··· Dataset excerpts
import Mathlib
import Summits.MatrixMultiplication.MatrixMultiplication.Theorems.SnSubsetDichotomyPolynomialSlackPolylogPower

/-!
# `SnSubsetDichotomy.PolynomialSlack`, line `transport-split-hull` — stub `eventually_gain_sharp`

Crux `Summit.MatrixMultiplication.MatrixMultiplication.Theses.SnSubsetDichotomy.PolynomialSlack`
(item `stmt-MatrixMultiplication-8306`), level-one programme ("5/8 step"), lead c8.  Registered
stub `eventually_gain_sharp` (E2) of `Cruxes/PolynomialSlack/Lines/transport-split-hull.lean`;
pure real asymptotics.

The sharp structure theorem bounds the volume of a pure violator in `S_n` by
`3·10^24·(1 + log n)^12·n·B`, where `B` is the maximal TPP volume in `S_{n-1}`; after
purification (a factor `8`) the induction on `n` needs this prefactor to be at most
`n ^ (3/2 - κ)` with `κ = 1/4` for all large `n`.  This is the instance `k = 12`, `p = 1`,
`q = 5/4`, `c = 8 · (3 · 10^24)` of the master comparison `eventually_log_pow_mul_rpow_le`
(a polylog times a power is eventually below any larger power), after `n ^ (1 : ℝ) = n`
(`Real.rpow_one`) and `3/2 - 1/4 = 5/4`.
-/

namespace Summit.MatrixMultiplication.MatrixMultiplication.Theorems.PolynomialSlack

-- `Summit.<Summit>.<Problem>` is the tree's mandated summit-side namespace; for this
-- single-conjunct summit the two coincide, so the file silences `dupNamespace`.
set_option linter.dupNamespace false

/-- **Eventual gain of the sharp structure bound** (registered stub `eventually_gain_sharp` of
line `transport-split-hull`): for all large naturals `n`,
`8 · (3·10^24 · (1 + log n)^12 · n) ≤ n ^ (3/2 - 1/4)`
(`eventually_log_pow_mul_rpow_le` with `k = 12`, `p = 1 < q = 5/4`, `c = 8 · (3 · 10^24)`,
then `Real.rpow_one` and `3/2 - 1/4 = 5/4`). [folklore] -/
theorem eventually_gain_sharp :
    ∃ n₀ : ℕ, ∀ n : ℕ, n₀ ≤ n →
      8 * (3 * 10 ^ 24 * (1 + Real.log n) ^ 12 * n) ≤ (n : ℝ) ^ ((3 : ℝ) / 2 - 1 / 4) := by
  obtain ⟨n₀, h⟩ :=
    eventually_log_pow_mul_rpow_le 12 1 (5 / 4) (8 * (3 * 10 ^ 24)) (by norm_num) (by norm_num)
  refine ⟨n₀, fun n hn => ?_⟩
  have hn' := h n hn
  rw [Real.rpow_one] at hn'
  rw [show (3 : ℝ) / 2 - 1 / 4 = 5 / 4 by norm_num]
  calc 8 * (3 * 10 ^ 24 * (1 + Real.log n) ^ 12 * n)
      = 8 * (3 * 10 ^ 24) * (1 + Real.log n) ^ 12 * (n : ℝ) := by ring
    _ ≤ (n : ℝ) ^ ((5 : ℝ) / 4) := hn'

end Summit.MatrixMultiplication.MatrixMultiplication.Theorems.PolynomialSlack
/-- **At most `ν − 1` planes with `≥ 5` points through a `3`-point line**: a fan of `k` such plane sections inside
`S ⊆ E` with `|S| = r(S) + ν` satisfies `k + 1 ≤ ν`. -/
theorem card_fan_add_one_le (M : Matroid α) [M.Finite] {S : Set α} (hS : S ⊆ M.E) {ν : ℕ}
    (hν : S.encard = M.eRk S + ν) {ℓ : Set α} (hℓS : ℓ ⊆ S) (hℓ3 : ℓ.ncard = 3) (hℓr : M.eRk ℓ = 2)
    (s : Finset (Set α)) (hsS : ∀ Q ∈ s, Q ⊆ S) (hsr : ∀ Q ∈ s, M.eRk Q = 3) (hs5 : ∀ Q ∈ s, 5 ≤ Q.ncard)
    (hsℓ : ∀ Q ∈ s, ℓ ⊆ Q) (hpair : ∀ Q ∈ s, ∀ Q' ∈ s, Q ≠ Q' → Q ∩ Q' = ℓ) :
    s.card + 1 ≤ ν := by
  classical
  have hℓE : ℓ ⊆ M.E := hℓS.trans hS
  have hsE : ∀ Q ∈ s, Q ⊆ M.E := fun Q hQ => (hsS Q hQ).trans hS
  obtain ⟨hr, hc⟩ := eRk_le_and_le_ncard_of_fan M hℓE hℓ3 hℓr 5 s hsE hsr hs5 hsℓ hpair
  set U : Set α := ℓ ∪ ⋃ Q ∈ s, Q with hU
  have hUS : U ⊆ S := by
    intro z hz
    rcases hz with hz | hz
    · exact hℓS hz
    · obtain ⟨Q, hQ, hzQ⟩ := Set.mem_iUnion₂.1 hz
      exact hsS Q hQ hzQ
  have hSfin : S.Finite := M.ground_finite.subset hS
  have hUfin : U.Finite := hSfin.subset hUS
  -- `r(S) ≤ r(U) + |S ∖ U|` and `|S| = |U| + |S ∖ U|`
  have hrS : M.eRk S ≤ M.eRk U + (S \ U).encard := by
    have := M.eRk_union_le_eRk_add_encard U (S \ U)
    rwa [Set.union_sdiff_cancel hUS] at this
  have hcard : S.ncard = U.ncard + (S \ U).ncard := by
    conv_lhs => rw [← Set.union_sdiff_cancel hUS]
    exact Set.ncard_union_eq Set.disjoint_sdiff_right hUfin (hSfin.sdiff)
  have hneU : M.eRk U ≠ ⊤ := ((M.eRk_le_encard _).trans_lt hUfin.encard_lt_top).ne
  obtain ⟨a, ha⟩ := ENat.ne_top_iff_exists.1 hneU
  have hneS : M.eRk S ≠ ⊤ := ((M.eRk_le_encard _).trans_lt hSfin.encard_lt_top).ne
  obtain ⟨r, hr'⟩ := ENat.ne_top_iff_exists.1 hneS
  rw [← ha, ← hr', ← (hSfin.sdiff (t := U)).cast_ncard_eq] at hrS
  rw [← ha] at hr
  rw [← hr', ← hSfin.cast_ncard_eq] at hν
  have e1 : r ≤ a + (S \ U).ncard := by exact_mod_cast hrS
  have e2 : a ≤ 2 + s.card := by exact_mod_cast hr
  have e3 : S.ncard = r + ν := by exact_mod_cast hν
  omega
/-- ★ **THE GUARDED GAUGE `CoP` SENTENCE OVER `(bd, Dat)` FROM THE GUARDED STEP TOKEN** at def-R's support selector (definitional).
[cite: Balaban1985Variational, Thm 1 (9) p.279, Prop. 8 p.304, (152) p.301; Balaban1984PropagatorsII, (2.3) p.224; Balaban1987RG1, (0.1) p.251] -/
theorem variationalThm1GaugeRegSepCoP7MGB_of_gauge9TopStepGB {M : ℕ} {Adm : StepGuard F} {bd : BondDatum F} {Dat : TopData F N} {B₃ B₃' a₀ a₁ : ℝ}
    (h9 : Gauge9RegSepTopStepGB F N (fun ν K Ω => suppDomOfRecord F ν K Ω) M Adm bd Dat B₃ B₃' a₀ a₁) :
    VariationalThm1GaugeRegSepCoP7MGB F N M Adm bd Dat B₃ B₃' a₀ a₁ :=
  (variationalThm1GaugeRegSepTop7MGB_of_gauge9TopStepGB h9).toCoP7MGB

/-- ★ **THE GUARDED GAUGE `CoP` SENTENCE OVER `(bd, Dat)` FROM F0c's STUB-1 FACT OVER `(bd, Dat)` AND THE DATUM-FREE (152) TOKEN AT FLOOR `c`** (the (9)-half of the ᴮ road in one
call): `Prop8RegSepTopStepGB … Adm bd Dat …` with FILE 29's `Gauge152OfClassTopStepR … M c …` gives, by S1b-1's `gauge9GB_of_prop8TopStepGB_of_gauge152R` and this §3, the (9) `CoP`
sentence under the guard `Adm ⊓ floorGuard c` with gauge constant `B₉·B₃`. [cite: Balaban1985Variational, Thm 1 (8)–(9) p.279, Sect. F pp.300–305, Prop. 8 p.304, (152) p.301, p.304 lines 1–2; Balaban1985RegularSpaces, Prop. 6 p.99; Balaban1984PropagatorsII, (2.3) p.224] -/
theorem variationalThm1GaugeRegSepCoP7MGB_of_prop8TopStepGB_of_gauge152R {M c : ℕ} {Adm : StepGuard F} {bd : BondDatum F} {Dat : TopData F N} {B₃ B₉ a₀ a₀' a₁ : ℝ}
    (h8 : Prop8RegSepTopStepGB F N (fun ν K Ω => suppDomOfRecord F ν K Ω) Adm bd Dat B₃ a₀ a₁)
    (h152 : Gauge152OfClassTopStepR F N (fun ν K Ω => suppDomOfRecord F ν K Ω) M c B₉ a₀') (hB₃ : 0 < B₃) (ha : B₃ * a₁ ≤ a₀') :
    VariationalThm1GaugeRegSepCoP7MGB F N M (fun ν M g K k s => Adm ν M g K k s ∧ c ≤ ν.M₁) bd Dat B₃ (B₉ * B₃) a₀ a₁ :=
  variationalThm1GaugeRegSepCoP7MGB_of_gauge9TopStepGB (gauge9GB_of_prop8TopStepGB_of_gauge152R h8 h152 hB₃ ha)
······
-- Instructions to follow --
Filter the lines above so that only those with the string "structure" remain, then copy them.

-- Solution for this exercise --
The sharp structure theorem bounds the volume of a pure violator in `S_n` by
/-- **Eventual gain of the sharp structure bound** (registered stub `eventually_gain_sharp` of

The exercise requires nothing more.